TASK BRIEF: Answer with the exact lines of the following material from the one containing "congr 1; ring" through the one containing "have step : Real.exp", both end lines included.

DATASET:
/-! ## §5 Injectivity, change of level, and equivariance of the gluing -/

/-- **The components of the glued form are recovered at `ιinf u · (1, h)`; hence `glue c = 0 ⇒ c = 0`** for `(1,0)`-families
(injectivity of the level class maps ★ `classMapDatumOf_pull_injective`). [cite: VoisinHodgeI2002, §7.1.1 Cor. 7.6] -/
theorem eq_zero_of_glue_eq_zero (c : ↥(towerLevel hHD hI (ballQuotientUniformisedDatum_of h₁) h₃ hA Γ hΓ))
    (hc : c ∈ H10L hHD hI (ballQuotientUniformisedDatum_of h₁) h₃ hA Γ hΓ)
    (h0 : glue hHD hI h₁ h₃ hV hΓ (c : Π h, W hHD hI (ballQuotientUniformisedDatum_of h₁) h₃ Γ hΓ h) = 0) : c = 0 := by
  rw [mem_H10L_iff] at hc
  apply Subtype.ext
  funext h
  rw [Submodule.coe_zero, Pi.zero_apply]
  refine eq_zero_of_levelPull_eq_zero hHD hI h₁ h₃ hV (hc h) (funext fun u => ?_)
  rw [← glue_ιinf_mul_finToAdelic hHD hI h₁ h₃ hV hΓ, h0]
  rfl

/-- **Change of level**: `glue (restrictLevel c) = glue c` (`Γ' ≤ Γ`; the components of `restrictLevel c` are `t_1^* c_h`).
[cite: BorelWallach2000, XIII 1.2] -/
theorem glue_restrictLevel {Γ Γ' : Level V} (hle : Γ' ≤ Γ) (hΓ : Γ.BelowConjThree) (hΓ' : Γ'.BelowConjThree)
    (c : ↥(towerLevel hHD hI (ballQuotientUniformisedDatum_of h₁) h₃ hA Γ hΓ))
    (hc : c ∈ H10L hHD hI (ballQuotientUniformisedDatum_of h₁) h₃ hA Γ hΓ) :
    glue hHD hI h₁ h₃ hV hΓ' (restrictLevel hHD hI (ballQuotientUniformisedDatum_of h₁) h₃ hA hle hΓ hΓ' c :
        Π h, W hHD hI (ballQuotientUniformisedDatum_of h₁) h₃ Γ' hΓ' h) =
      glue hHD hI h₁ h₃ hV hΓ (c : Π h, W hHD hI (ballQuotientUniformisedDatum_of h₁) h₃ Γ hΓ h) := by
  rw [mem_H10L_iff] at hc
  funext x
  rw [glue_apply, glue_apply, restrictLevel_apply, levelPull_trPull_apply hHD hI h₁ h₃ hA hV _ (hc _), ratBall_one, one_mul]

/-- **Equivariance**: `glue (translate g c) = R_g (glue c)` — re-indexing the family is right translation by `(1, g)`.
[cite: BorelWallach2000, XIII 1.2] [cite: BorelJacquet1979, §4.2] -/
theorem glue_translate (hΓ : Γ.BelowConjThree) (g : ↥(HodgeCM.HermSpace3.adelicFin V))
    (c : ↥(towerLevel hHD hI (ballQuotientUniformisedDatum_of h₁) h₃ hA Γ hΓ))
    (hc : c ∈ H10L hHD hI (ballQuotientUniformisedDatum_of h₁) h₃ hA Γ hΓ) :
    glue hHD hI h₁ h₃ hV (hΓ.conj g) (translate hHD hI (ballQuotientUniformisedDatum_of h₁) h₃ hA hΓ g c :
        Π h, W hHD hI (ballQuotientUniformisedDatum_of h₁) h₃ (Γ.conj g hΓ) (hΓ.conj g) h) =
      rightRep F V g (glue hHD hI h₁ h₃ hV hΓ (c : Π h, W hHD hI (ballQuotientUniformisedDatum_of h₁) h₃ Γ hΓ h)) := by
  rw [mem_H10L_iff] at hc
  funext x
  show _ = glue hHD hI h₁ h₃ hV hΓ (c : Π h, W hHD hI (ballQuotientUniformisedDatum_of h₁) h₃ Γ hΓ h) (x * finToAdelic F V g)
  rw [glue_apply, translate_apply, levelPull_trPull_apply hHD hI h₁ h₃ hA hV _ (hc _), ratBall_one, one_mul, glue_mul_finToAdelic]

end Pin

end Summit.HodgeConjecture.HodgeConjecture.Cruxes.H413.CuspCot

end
--
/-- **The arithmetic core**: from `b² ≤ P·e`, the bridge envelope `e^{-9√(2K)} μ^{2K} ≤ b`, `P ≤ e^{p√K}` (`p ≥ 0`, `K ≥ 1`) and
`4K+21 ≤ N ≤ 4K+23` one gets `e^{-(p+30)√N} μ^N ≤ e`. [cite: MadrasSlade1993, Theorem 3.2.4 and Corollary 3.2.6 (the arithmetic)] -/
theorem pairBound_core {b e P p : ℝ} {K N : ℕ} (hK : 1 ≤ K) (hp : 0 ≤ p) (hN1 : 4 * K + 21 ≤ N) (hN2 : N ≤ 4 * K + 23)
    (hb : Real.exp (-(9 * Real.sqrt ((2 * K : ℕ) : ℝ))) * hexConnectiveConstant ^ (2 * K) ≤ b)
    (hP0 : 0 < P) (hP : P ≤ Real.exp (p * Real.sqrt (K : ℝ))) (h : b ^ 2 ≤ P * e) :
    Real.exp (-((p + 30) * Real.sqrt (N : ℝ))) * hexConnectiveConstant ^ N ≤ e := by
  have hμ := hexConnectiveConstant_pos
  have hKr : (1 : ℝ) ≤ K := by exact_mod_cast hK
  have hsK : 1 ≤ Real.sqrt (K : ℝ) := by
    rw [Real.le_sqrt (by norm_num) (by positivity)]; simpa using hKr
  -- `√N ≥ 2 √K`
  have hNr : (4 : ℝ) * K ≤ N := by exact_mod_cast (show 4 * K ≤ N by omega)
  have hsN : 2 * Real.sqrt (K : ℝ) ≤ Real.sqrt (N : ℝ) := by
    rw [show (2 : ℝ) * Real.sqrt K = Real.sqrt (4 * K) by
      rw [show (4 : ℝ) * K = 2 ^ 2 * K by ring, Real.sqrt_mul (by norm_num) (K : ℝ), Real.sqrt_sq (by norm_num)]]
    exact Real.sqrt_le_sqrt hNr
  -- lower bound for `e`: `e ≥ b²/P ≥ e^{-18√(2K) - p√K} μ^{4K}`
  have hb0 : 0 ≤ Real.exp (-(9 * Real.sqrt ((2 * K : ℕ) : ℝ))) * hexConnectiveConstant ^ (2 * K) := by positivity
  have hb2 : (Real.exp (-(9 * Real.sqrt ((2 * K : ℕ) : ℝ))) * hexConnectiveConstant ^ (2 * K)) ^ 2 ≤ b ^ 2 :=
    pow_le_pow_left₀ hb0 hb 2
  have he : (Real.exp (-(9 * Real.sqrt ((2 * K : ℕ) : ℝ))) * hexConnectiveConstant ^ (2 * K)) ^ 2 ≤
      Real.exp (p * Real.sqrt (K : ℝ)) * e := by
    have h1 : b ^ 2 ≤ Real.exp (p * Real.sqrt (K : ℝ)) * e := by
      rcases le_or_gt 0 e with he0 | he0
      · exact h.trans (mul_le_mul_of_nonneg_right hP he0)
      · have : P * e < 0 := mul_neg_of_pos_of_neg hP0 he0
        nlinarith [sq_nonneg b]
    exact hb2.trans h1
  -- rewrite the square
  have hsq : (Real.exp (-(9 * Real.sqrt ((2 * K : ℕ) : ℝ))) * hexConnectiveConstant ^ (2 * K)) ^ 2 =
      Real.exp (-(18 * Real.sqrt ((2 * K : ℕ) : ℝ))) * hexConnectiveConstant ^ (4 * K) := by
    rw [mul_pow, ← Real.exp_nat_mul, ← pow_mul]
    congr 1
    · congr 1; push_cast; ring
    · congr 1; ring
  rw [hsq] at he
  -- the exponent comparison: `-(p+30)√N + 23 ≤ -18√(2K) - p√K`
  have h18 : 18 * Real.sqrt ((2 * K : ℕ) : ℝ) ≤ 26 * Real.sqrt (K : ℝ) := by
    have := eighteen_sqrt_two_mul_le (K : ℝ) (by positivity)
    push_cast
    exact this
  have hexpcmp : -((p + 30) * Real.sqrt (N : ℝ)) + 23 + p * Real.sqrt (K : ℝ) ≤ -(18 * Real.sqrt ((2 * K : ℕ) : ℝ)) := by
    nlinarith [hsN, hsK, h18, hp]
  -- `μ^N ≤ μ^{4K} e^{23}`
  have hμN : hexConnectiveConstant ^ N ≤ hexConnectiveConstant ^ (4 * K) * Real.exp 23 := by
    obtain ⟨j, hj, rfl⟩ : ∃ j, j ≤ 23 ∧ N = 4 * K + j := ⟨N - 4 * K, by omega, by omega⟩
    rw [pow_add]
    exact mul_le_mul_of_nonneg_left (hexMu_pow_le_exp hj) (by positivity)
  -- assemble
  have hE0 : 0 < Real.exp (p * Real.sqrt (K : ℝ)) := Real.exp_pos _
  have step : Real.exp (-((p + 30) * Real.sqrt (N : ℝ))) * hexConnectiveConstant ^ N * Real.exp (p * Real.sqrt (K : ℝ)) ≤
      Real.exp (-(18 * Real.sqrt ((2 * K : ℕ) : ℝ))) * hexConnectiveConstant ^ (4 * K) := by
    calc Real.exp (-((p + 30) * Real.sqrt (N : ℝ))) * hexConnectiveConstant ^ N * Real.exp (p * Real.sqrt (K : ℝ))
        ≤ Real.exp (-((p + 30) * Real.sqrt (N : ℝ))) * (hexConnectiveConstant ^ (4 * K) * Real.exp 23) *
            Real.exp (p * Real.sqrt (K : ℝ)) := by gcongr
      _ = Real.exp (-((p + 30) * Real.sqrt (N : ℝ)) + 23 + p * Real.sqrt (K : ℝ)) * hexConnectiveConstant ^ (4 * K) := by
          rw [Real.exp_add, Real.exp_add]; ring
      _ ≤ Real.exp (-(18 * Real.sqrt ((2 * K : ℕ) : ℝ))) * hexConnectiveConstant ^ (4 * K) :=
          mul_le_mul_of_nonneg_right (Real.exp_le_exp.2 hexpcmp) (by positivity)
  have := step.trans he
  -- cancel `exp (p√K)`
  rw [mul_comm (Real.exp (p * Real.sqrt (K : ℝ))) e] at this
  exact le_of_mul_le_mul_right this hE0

SOLUTION FOR THIS EXERCISE:
    · congr 1; ring
  rw [hsq] at he
  -- the exponent comparison: `-(p+30)√N + 23 ≤ -18√(2K) - p√K`
  have h18 : 18 * Real.sqrt ((2 * K : ℕ) : ℝ) ≤ 26 * Real.sqrt (K : ℝ) := by
    have := eighteen_sqrt_two_mul_le (K : ℝ) (by positivity)
    push_cast
    exact this
  have hexpcmp : -((p + 30) * Real.sqrt (N : ℝ)) + 23 + p * Real.sqrt (K : ℝ) ≤ -(18 * Real.sqrt ((2 * K : ℕ) : ℝ)) := by
    nlinarith [hsN, hsK, h18, hp]
  -- `μ^N ≤ μ^{4K} e^{23}`
  have hμN : hexConnectiveConstant ^ N ≤ hexConnectiveConstant ^ (4 * K) * Real.exp 23 := by
    obtain ⟨j, hj, rfl⟩ : ∃ j, j ≤ 23 ∧ N = 4 * K + j := ⟨N - 4 * K, by omega, by omega⟩
    rw [pow_add]
    exact mul_le_mul_of_nonneg_left (hexMu_pow_le_exp hj) (by positivity)
  -- assemble
  have hE0 : 0 < Real.exp (p * Real.sqrt (K : ℝ)) := Real.exp_pos _
  have step : Real.exp (-((p + 30) * Real.sqrt (N : ℝ))) * hexConnectiveConstant ^ N * Real.exp (p * Real.sqrt (K : ℝ)) ≤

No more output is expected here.